By Heather Brown

During our YACCtivist training in October 2021, the team was lucky enough to complete a writing workshop with the great Sharon Bray. During this session we did a few “brain dumps” in which Sharon gave the team a topic and everyone had to just write on this topic with little planning and editing, and mostly honesty and heart. Over the next few months, we will be sharing these insights with you. Today’s insights are provided by Heather. Sit back and read her thoughts on fear and her cancer diagnosis.

I ended up having a thyroid ultrasound and then a fine needle aspiration and biopsy at my initial consultation with the endocrinologist. He said that the results would take about two weeks to come back.

Since I was only two weeks into my new job at the time, I requested a phone call with the results instead of having to take time away from work to drive back to Kingston.

About one week into that expected two-week wait, I missed a call from the hospital while in a work meeting. I tried to call back to reach someone for almost a day and a half, not getting the right person or missing their work hours.

Finally, on July 26, I received a call back. I quietly moved from my work desk to the room down the hall, to not disrupt my colleagues. I was expecting that the call would let me know that the biopsy results came back normal. I remember hearing the person on the phone say that I am being sent to an ENT surgeon. I had two thyroid nodules; one was cancerous and the other one was suspected to be cancerous. The fear was building inside me but I managed through the call, desperately trying to mark down the information about my appointment next week in Kingston.

Then, moments after I hung up the phone, the shock and fear of the words I just heard hit me like a ton of bricks. I let out a huge scream that seemed to go on for a while. I heard someone running down the hall at work and knocking at the door. My manager came to see what was wrong; the screamed startled them. Moments after, I just had so many questions amongst the wild tears flowing from my face. How did I have thyroid cancer? I was young and relatively healthy. My thyroid blood work came back fine. This doesn’t make sense!

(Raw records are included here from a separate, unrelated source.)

/-- **Pointwise counting** (census Dc3 (ii)): for any finite set of roots `Λ`, any "cluster map"
`C : α → Finset α` with `u ∈ C u` on `Λ`, and any threshold `n`,
`Σ_{u ∈ Λ} |C u| ≤ |Λ| · n + #{C u : u ∈ Λ fat} · (max_{u ∈ Λ} |C u|)²` — thin roots contribute `< n`
each; fat roots are grouped by their cluster, whose fibre lies inside the cluster. [folklore] -/
theorem sum_card_le_of_clusters {α : Type*} [DecidableEq α] (Λ : Finset α) (C : α → Finset α)
    (hself : ∀ u ∈ Λ, u ∈ C u) (n : ℕ) :
    ∑ u ∈ Λ, (C u).card ≤ Λ.card * n +
      ((Λ.filter fun u => n ≤ (C u).card).image C).card * (Λ.sup fun u => (C u).card) ^ 2 := by
  set F : Finset α := Λ.filter fun u => n ≤ (C u).card with hF
  set M : ℕ := Λ.sup fun u => (C u).card with hM
  -- split the roots into thin and fat
  have hsplit : ∑ u ∈ Λ, (C u).card =
      ∑ u ∈ Λ.filter (fun u => ¬ n ≤ (C u).card), (C u).card + ∑ u ∈ F, (C u).card := by
    rw [hF, add_comm, Finset.sum_filter_add_sum_filter_not]
  -- thin roots
  have hthin : ∑ u ∈ Λ.filter (fun u => ¬ n ≤ (C u).card), (C u).card ≤ Λ.card * n := by
    calc ∑ u ∈ Λ.filter (fun u => ¬ n ≤ (C u).card), (C u).card
        ≤ ∑ _u ∈ Λ.filter (fun u => ¬ n ≤ (C u).card), n :=
          Finset.sum_le_sum fun u hu => (not_le.1 (mem_filter.1 hu).2).le
      _ = (Λ.filter (fun u => ¬ n ≤ (C u).card)).card * n := by rw [sum_const, smul_eq_mul]
      _ ≤ Λ.card * n := Nat.mul_le_mul_right _ (card_filter_le _ _)
  -- fat roots, grouped by cluster
  have hmaps : ∀ u ∈ F, C u ∈ F.image C := fun u hu => mem_image_of_mem C hu
  have hfat : ∑ u ∈ F, (C u).card ≤ (F.image C).card * M ^ 2 := by
    rw [← Finset.sum_fiberwise_of_maps_to' hmaps (fun K => K.card)]
    calc ∑ K ∈ F.image C, ∑ _u ∈ F.filter (fun u => C u = K), K.card
        ≤ ∑ _K ∈ F.image C, M ^ 2 := by
          refine Finset.sum_le_sum fun K hK => ?_
          obtain ⟨u₀, hu₀, rfl⟩ := mem_image.1 hK
          have hKM : (C u₀).card ≤ M := by
            rw [hM]; exact Finset.le_sup (f := fun u => (C u).card) (mem_filter.1 hu₀).1
          -- the fibre of `C u₀` is contained in `C u₀`
          have hfib : (F.filter fun u => C u = C u₀).card ≤ (C u₀).card := by
            refine card_le_card fun u hu => ?_
            obtain ⟨huF, huK⟩ := mem_filter.1 hu
            rw [← huK]
            exact hself u (mem_filter.1 huF).1
          calc ∑ _u ∈ F.filter (fun u => C u = C u₀), (C u₀).card
              = (F.filter fun u => C u = C u₀).card * (C u₀).card := by rw [sum_const, smul_eq_mul]
            _ ≤ M * M := Nat.mul_le_mul (hfib.trans hKM) hKM
            _ = M ^ 2 := (sq M).symm
      _ = (F.image C).card * M ^ 2 := by rw [sum_const, smul_eq_mul]
  rw [hsplit]
  exact add_le_add hthin hfat

/-! ## Dependence on the edges of the box; measurability -/

/-- In-box clusters depend only on the states of the pairs of sites of the box. [folklore] -/
theorem cl_eq_of_inter_eq {N : ℕ} {ω ω' : BondConfig (Site 3)}
    (h : ω ∩ (↑((box 3 N).sym2) : Set (Sym2 (Site 3))) = ω' ∩ ↑((box 3 N).sym2)) (x : Site 3) :
    ((box 3 N).filter fun v => ω ∈ openConnIn (↑(box 3 N) : Set (Site 3)) x v) = ((box 3 N).filter fun v => ω' ∈ openConnIn (↑(box 3 N) : Set (Site 3)) x v) := by
  refine Finset.filter_congr fun v _ => ?_
  have hK : (↑(box 3 N) : Set (Site 3)).sym2 ⊆ (↑((box 3 N).sym2) : Set (Sym2 (Site 3))) := by
    rw [Finset.coe_sym2]
  exact (determinedBy_iff _ _).1 (determinedBy_openConnIn (↑(box 3 N) : Set (Site 3)) x v hK) ω ω' h

/-- A function of the configuration that depends only on finitely many pairs and takes values in a
countable type is measurable (every fibre is a cylinder event). [folklore] -/
theorem measurable_of_dependsOn {β : Type*} [MeasurableSpace β] [Countable β]
    (F : Finset (Sym2 (Site 3))) {f : BondConfig (Site 3) → β}
    (hf : ∀ ω ω' : BondConfig (Site 3), ω ∩ ↑F = ω' ∩ ↑F → f ω = f ω') : Measurable f := by
  refine measurable_to_countable fun ω₀ => ?_
  have hD : DeterminedBy (f ⁻¹' {f ω₀}) (↑F : Set (Sym2 (Site 3))) := by
    rw [determinedBy_iff]
    intro ω ω' h
    simp only [Set.mem_preimage, Set.mem_singleton_iff, hf ω ω' h]
  exact hD.measurableSet_of_finset

/-- Any (real-valued cast of a natural-number) function of the family of in-box clusters
`(C_N(x)(ω))_x` is measurable — it depends only on the pairs of the box. [folklore] -/
theorem measurable_fun_cl (N : ℕ) (G : (Site 3 → Finset (Site 3)) → ℕ) :
    Measurable fun ω : BondConfig (Site 3) => ((G fun x => ((box 3 N).filter fun v => ω ∈ openConnIn (↑(box 3 N) : Set (Site 3)) x v) : ℕ) : ℝ) :=
  measurable_from_nat.comp (measurable_of_dependsOn ((box 3 N).sym2)
    (f := fun ω => G fun x => ((box 3 N).filter fun v => ω ∈ openConnIn (↑(box 3 N) : Set (Site 3)) x v)) fun ω ω' hω => by simp only [cl_eq_of_inter_eq hω])

/-! ## Probabilistic steps -/

/-- `Σ_{v ∈ Λ_N} P(u ↔ v in Λ_N) = E|C_N(u)|`. [folklore] -/
theorem sum_real_eq_integral_card (N : ℕ) (u : Site 3) :
    ∑ v ∈ box 3 N, (bondPercolation (zdGraph 3) (criticalProbI 3)).real
        (openConnIn (↑(box 3 N) : Set (Site 3)) u v)
      = ∫ ω, ((((box 3 N).filter fun v => ω ∈ openConnIn (↑(box 3 N) : Set (Site 3)) u v)).card : ℝ) ∂(bondPercolation (zdGraph 3) (criticalProbI 3)) := by
  have hcard : ∀ ω : BondConfig (Site 3), ((((box 3 N).filter fun v => ω ∈ openConnIn (↑(box 3 N) : Set (Site 3)) u v)).card : ℝ) =
      ∑ v ∈ box 3 N, (openConnIn (↑(box 3 N) : Set (Site 3)) u v).indicator (1 : BondConfig (Site 3) → ℝ) ω := by
    intro ω
    rw [card_filter, Nat.cast_sum]
    refine Finset.sum_congr rfl fun v _ => ?_
    by_cases hv : ω ∈ openConnIn (↑(box 3 N) : Set (Site 3)) u v
    · rw [if_pos hv, Set.indicator_of_mem hv]; simp
    · rw [if_neg hv, Set.indicator_of_notMem hv]; simp
  simp_rw [hcard]
  rw [integral_finsetSum _ fun v _ => ?_]
  · refine Finset.sum_congr rfl fun v _ => ?_
    rw [integral_indicator_one (measurableSet_openConnIn (box 3 N) u v)]
  · exact (integrable_const (1 : ℝ)).indicator (measurableSet_openConnIn (box 3 N) u v)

I don’t know how I even feel. How do I tell this news to my family? How do I explain this to an eight-year-old and six-year-old? In what ways will this affect my children, husband, and family? How can I manage my family life, work life, and my health at the same time?

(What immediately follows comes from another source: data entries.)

import Literature.AlgebraicGeometry.Surfaces.K3SurfaceProofs
import Literature.LinearAlgebra.QuadraticForm.HyperbolicReflectionDescent
import HarnessLib

/-!
# Weyl-group descent in the K3 lattice (lattice half of Huybrechts Ch. 8 Cor. 2.9, marked form)

Family `hodge`, layer `Literature/AlgebraicGeometry/Surfaces`. The abstract descent
`Literature.LinearAlgebra.QuadraticForm.exists_foldr_rootReflection_nonneg` (a hyperbolic integral
lattice, reflections `s_δ(u) = u + (u.δ) δ` in roots `δ² = −2`) specialised to the K3 lattice
`Λ = (K3Index → ℤ, k3Gram)` and to the sublattice `Λ ∩ x^⊥` of a period `x ∈ Λ_ℂ` — under a marking
of a projective K3 surface `S` with period `x` this is `NS(S)` (Lefschetz `(1,1)`), its roots are the
`(−2)`-classes, and for `h` ample the positive roots (`(δ.h) > 0`) are the effective ones
(Riemann–Roch) — together with the dictionary to the tree's complexified reflections
`k3ReflectionC` (`K3SurfaceProofs`): on integral vectors and for a root `δ`,
`k3ReflectionC δ = s_δ` and a word `(l.map k3ReflectionC).prod` is the `List.foldr` word.

* `k3Form_intCast_eq_toBilin'`, `toBilin'_k3Gram_comm` — the integral form `Matrix.toBilin' k3Gram`
  under `k3Form`.
* `k3ReflectionC_intCast_of_root`, `listProd_k3ReflectionC_intCast_of_roots` — the dictionary.
* `K3_exists_word_rootReflection_nonneg` — **Cor. 8.2.9, lattice half, in the K3 lattice**: for a
  period `x`, a class `h ∈ Λ ∩ x^⊥` with `h² > 0` such that `h^⊥ ∩ x^⊥ ∩ Λ` is negative
  semi-definite (Hodge index on `NS(S)`), and `α ∈ Λ ∩ x^⊥` with `α² > 0`, `(α.h) > 0`, there is a
  word `l` of positive roots orthogonal to `x` with `β = w(α)` on the side of `h`, `(β.δ) ≥ 0` for
  every positive root `δ ⊥ x`, and `(l.map k3ReflectionC).prod α = β` on `Λ_ℂ`. This is the lattice
  input of the global Torelli theorem in marked form (Huybrechts Ch. 7 Thm. 5.3 with Ch. 8
  Cor. 2.9: a Hodge isometry is composed with such a word and a sign until it preserves the ample
  cone), the shape consumed by `corr_of_markedTorelliData` (`K3SurfaceBuskinReflectiveProofs`).

Everything is proved; no named facts. Not here: Riemann–Roch for `(−2)`-classes, the ample cone,
the Hodge index theorem, global Torelli.

## References

* [Huybrechts2016K3] D. Huybrechts, Lectures on K3 Surfaces, CUP 2016, Ch. 8 §1.2 Cor. 1.6–1.7,
  §2.1–2.4, Cor. 2.9, Remark 2.10; Ch. 7 Thm. 5.3.
* [Buskin2019] N. Buskin, Every rational Hodge isometry between two K3 surfaces is algebraic,
  J. reine angew. Math. 755 (2019), §1 (the Torelli case) and §6.2.
-/

noncomputable section

open Literature.LinearAlgebra.QuadraticForm

namespace Literature.AlgebraicGeometry.Surfaces

/-! ### The integral K3 form under `k3Form` -/

/-- On integral vectors `k3Form` is the integral lattice form `Matrix.toBilin' k3Gram`.
[cite: Huybrechts2016K3, Ch. 1 §3.3] -/
theorem k3Form_intCast_eq_toBilin' (u v : K3Index → ℤ) :
    k3Form (fun i => (u i : ℂ)) (fun i => (v i : ℂ)) = ((Matrix.toBilin' k3Gram u v : ℤ) : ℂ) := by
  rw [k3Form_intCast, Matrix.toBilin'_apply']
  simp only [dotProduct, Matrix.mulVec, Finset.mul_sum, mul_assoc]

/-- The integral K3 form is symmetric. [cite: Huybrechts2016K3, Ch. 1 §3.3 and Ch. 14 §0.1] -/
theorem toBilin'_k3Gram_comm (u v : K3Index → ℤ) :
    Matrix.toBilin' k3Gram u v = Matrix.toBilin' k3Gram v u := by
  have h := k3Form_comm (fun i => (u i : ℂ)) (fun i => (v i : ℂ))
  rw [k3Form_intCast_eq_toBilin', k3Form_intCast_eq_toBilin'] at h
  exact_mod_cast h

/-! ### Dictionary: `k3ReflectionC` on integral vectors is the root reflection -/

/-- For a root `δ ∈ Λ` (`δ² = −2`) and `u ∈ Λ`: `k3ReflectionC δ u = u + (u.δ) δ`
(`s_δ(x) = x − (2 (δ.x)/(δ.δ)) δ` with `(δ.δ) = −2`). [cite: Huybrechts2016K3, Ch. 8 §2.2] -/
theorem k3ReflectionC_intCast_of_root (δ u : K3Index → ℤ) (hδ : Matrix.toBilin' k3Gram δ δ = -2) :
    k3ReflectionC δ (fun i => (u i : ℂ)) =
      fun i => ((u + Matrix.toBilin' k3Gram u δ • δ) i : ℂ) := by
  rw [k3ReflectionC_apply, k3Form_intCast_eq_toBilin', k3Form_intCast_eq_toBilin', hδ,
    toBilin'_k3Gram_comm δ u]
  ext i
  simp only [Pi.sub_apply, Pi.smul_apply, smul_eq_mul, Pi.add_apply, Int.cast_add, Int.cast_mul,
    Int.cast_neg, Int.cast_ofNat]
  ring

/-- A word of `k3ReflectionC`'s in roots acts on integral vectors as the `List.foldr` word of root
reflections `u ↦ u + (u.δ) δ`. [cite: Huybrechts2016K3, Ch. 8 §2.2–2.3] -/
theorem listProd_k3ReflectionC_intCast_of_roots (l : List (K3Index → ℤ))
    (hl : ∀ δ ∈ l, Matrix.toBilin' k3Gram δ δ = -2) (u : K3Index → ℤ) :
    (l.map k3ReflectionC).prod (fun i => (u i : ℂ)) =
      fun i => ((l.foldr (fun δ v => v + Matrix.toBilin' k3Gram v δ • δ) u) i : ℂ) := by
  induction l with
  | nil => simp
  | cons δ l ih =>
    rw [List.map_cons, List.prod_cons, Module.End.mul_apply,
      ih fun δ' h' => hl δ' (List.mem_cons_of_mem δ h'), List.foldr_cons,
      k3ReflectionC_intCast_of_root δ _ (hl δ List.mem_cons_self)]

/-! ### The descent in `Λ ∩ x^⊥` -/

/-- **Huybrechts Ch. 8 Cor. 2.9, lattice half, in the K3 lattice.** Let `x ∈ Λ_ℂ` (a period),
`h ∈ Λ ∩ x^⊥` with `h² > 0` such that `Λ ∩ x^⊥ ∩ h^⊥` is negative semi-definite (the Hodge index
theorem on `NS(S) = Λ ∩ x^⊥` of a projective K3 surface with period `x` and ample class `h`), and
`α ∈ Λ ∩ x^⊥` with `α² > 0`, `(α.h) > 0`. Then there is a word `l = [δ₁, …, δ_k]` of positive roots
orthogonal to `x` (`δᵢ² = −2`, `(δᵢ.h) > 0`, `(δᵢ.x) = 0`; for `S`: effective `(−2)`-classes) such
that `β := (s_{δ₁} ∘ ⋯ ∘ s_{δ_k})(α)` satisfies `(β.h) > 0`, `(β.δ) ≥ 0` for every positive root
`δ ⊥ x` (for `S`: `β` nef), and `(l.map k3ReflectionC).prod α = β` in `Λ_ℂ`
(`exists_foldr_rootReflection_nonneg` on the sublattice `Λ ∩ x^⊥`, and the dictionary
`listProd_k3ReflectionC_intCast_of_roots`). [cite: Huybrechts2016K3, Ch. 8 Cor. 2.9 and Remark 2.10] -/
theorem K3_exists_word_rootReflection_nonneg (x : K3Index → ℂ) (h : K3Index → ℤ)
    (hhx : k3Form (fun i => (h i : ℂ)) x = 0) (hh : 0 < Matrix.toBilin' k3Gram h h)
    (hHI : ∀ a : K3Index → ℤ, k3Form (fun i => (a i : ℂ)) x = 0 → Matrix.toBilin' k3Gram a h = 0 →
      Matrix.toBilin' k3Gram a a ≤ 0)
    (α : K3Index → ℤ) (hαx : k3Form (fun i => (α i : ℂ)) x = 0) (hα : 0 < Matrix.toBilin' k3Gram α α)
    (hαh : 0 < Matrix.toBilin' k3Gram α h) :
    ∃ l : List (K3Index → ℤ),
      (∀ δ ∈ l, Matrix.toBilin' k3Gram δ δ = -2 ∧ 0 < Matrix.toBilin' k3Gram δ h ∧
        k3Form (fun i => (δ i : ℂ)) x = 0) ∧
      0 < Matrix.toBilin' k3Gram (l.foldr (fun δ v => v + Matrix.toBilin' k3Gram v δ • δ) α) h ∧
      (∀ δ : K3Index → ℤ, Matrix.toBilin' k3Gram δ δ = -2 → 0 < Matrix.toBilin' k3Gram δ h →
        k3Form (fun i => (δ i : ℂ)) x = 0 →
        0 ≤ Matrix.toBilin' k3Gram (l.foldr (fun δ v => v + Matrix.toBilin' k3Gram v δ • δ) α) δ) ∧
      (l.map k3ReflectionC).prod (fun i => (α i : ℂ)) =
        fun i => ((l.foldr (fun δ v => v + Matrix.toBilin' k3Gram v δ • δ) α) i : ℂ) := by
  -- the sublattice `Λ ∩ x^⊥`
  let W : Submodule ℤ (K3Index → ℤ) :=
    { carrier := {u | k3Form (fun i => (u i : ℂ)) x = 0}
      add_mem' := fun {a b} ha hb => by
        simp only [Set.mem_setOf_eq] at ha hb ⊢
        have : (fun i => ((a + b) i : ℂ)) = (fun i => (a i : ℂ)) + fun i => (b i : ℂ) := by
          ext i; simp
        rw [this, k3Form_add_left, ha, hb, add_zero]
      zero_mem' := by
        simp only [Set.mem_setOf_eq]
        have : (fun i => ((0 : K3Index → ℤ) i : ℂ)) = 0 := by ext i; simp
        rw [this, k3Form_zero_left]
      smul_mem' := fun c {a} ha => by
        simp only [Set.mem_setOf_eq] at ha ⊢
        have : (fun i => ((c • a) i : ℂ)) = (c : ℂ) • fun i => (a i : ℂ) := by ext i; simp
        rw [this, k3Form_smul_left, ha, mul_zero] }
  have hW : ∀ u : K3Index → ℤ, u ∈ W ↔ k3Form (fun i => (u i : ℂ)) x = 0 := fun u => Iff.rfl
  let B : LinearMap.BilinForm ℤ W := (Matrix.toBilin' k3Gram).domRestrict₁₂ W W
  have hB : ∀ a b : W, B a b = Matrix.toBilin' k3Gram a b := fun a b => rfl
  have hBs : ∀ a b : W, B a b = B b a := fun a b => by rw [hB, hB, toBilin'_k3Gram_comm]
  -- the `foldr` word on `W` projects to the `foldr` word on `Λ`
  have hfold : ∀ (l : List W) (a : W),
      ((l.foldr (fun δ v => v + B v δ • δ) a : W) : K3Index → ℤ) =
        (l.map Subtype.val).foldr (fun δ v => v + Matrix.toBilin' k3Gram v δ • δ) a := by
    intro l a
    induction l with
    | nil => simp
    | cons δ l ih =>
      rw [List.foldr_cons, List.map_cons, List.foldr_cons, Submodule.coe_add, Submodule.coe_smul,
        ih, hB, ih]
  obtain ⟨l, hl, hlh, hnef⟩ := exists_foldr_rootReflection_nonneg B hBs ⟨h, (hW h).2 hhx⟩ hh
    (fun a ha => hHI a a.2 ha) ⟨α, (hW α).2 hαx⟩ hα hαh
  refine ⟨l.map Subtype.val, fun δ hδ => ?_, ?_, fun δ hδ hδh hδx => ?_,
    listProd_k3ReflectionC_intCast_of_roots _ (fun δ hδ => ?_) α⟩
  · obtain ⟨δ', hδ', rfl⟩ := List.mem_map.1 hδ
    exact ⟨(hl δ' hδ').1, (hl δ' hδ').2, δ'.2⟩
  · have h' := hlh
    rw [hB, hfold] at h'
    exact h'
  · have h' := hnef ⟨δ, (hW δ).2 hδx⟩ hδ hδh
    rw [hB, hfold] at h'
    exact h'
  · obtain ⟨δ', hδ', rfl⟩ := List.mem_map.1 hδ
    exact (hl δ' hδ').1

end Literature.AlgebraicGeometry.Surfaces

end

Will I lose my hair? What treatments will I need? Will I die?

I felt the fear and frustration from what was expected of me vs. how I felt vs. what I was capable to do. I should have been thriving in my life at the age of 32, but I could barely stay awake or focus on anything. I was falling asleep on the couch, barely able to stay awake after dinner to help the kids with their homework and to get ready for bed. I can hardly absorb the information I need to for my new job. I can’t stop work; I am only three weeks into this new job, and I can’t afford to not work. I don’t want to let everyone down. I want to be good at my job and make a difference. How can I be a good employee while trying to sort out this cancer stuff? Will they want to keep me past probation?

Will the cancer come back after whatever treatment I need? How will I know if it does?

I remember my manager, trying to comfort me in this terrible moment. Not having been prepared to walk into this situation on a Thursday afternoon. Not having resources to rely on. But, I was so thankful she was there with me.

I had to call my dad and step-mom to pick me up. I was not calm enough to drive home. I remember sitting on the steps to the building, waiting for them to get there, to bring me home to break this news to my husband.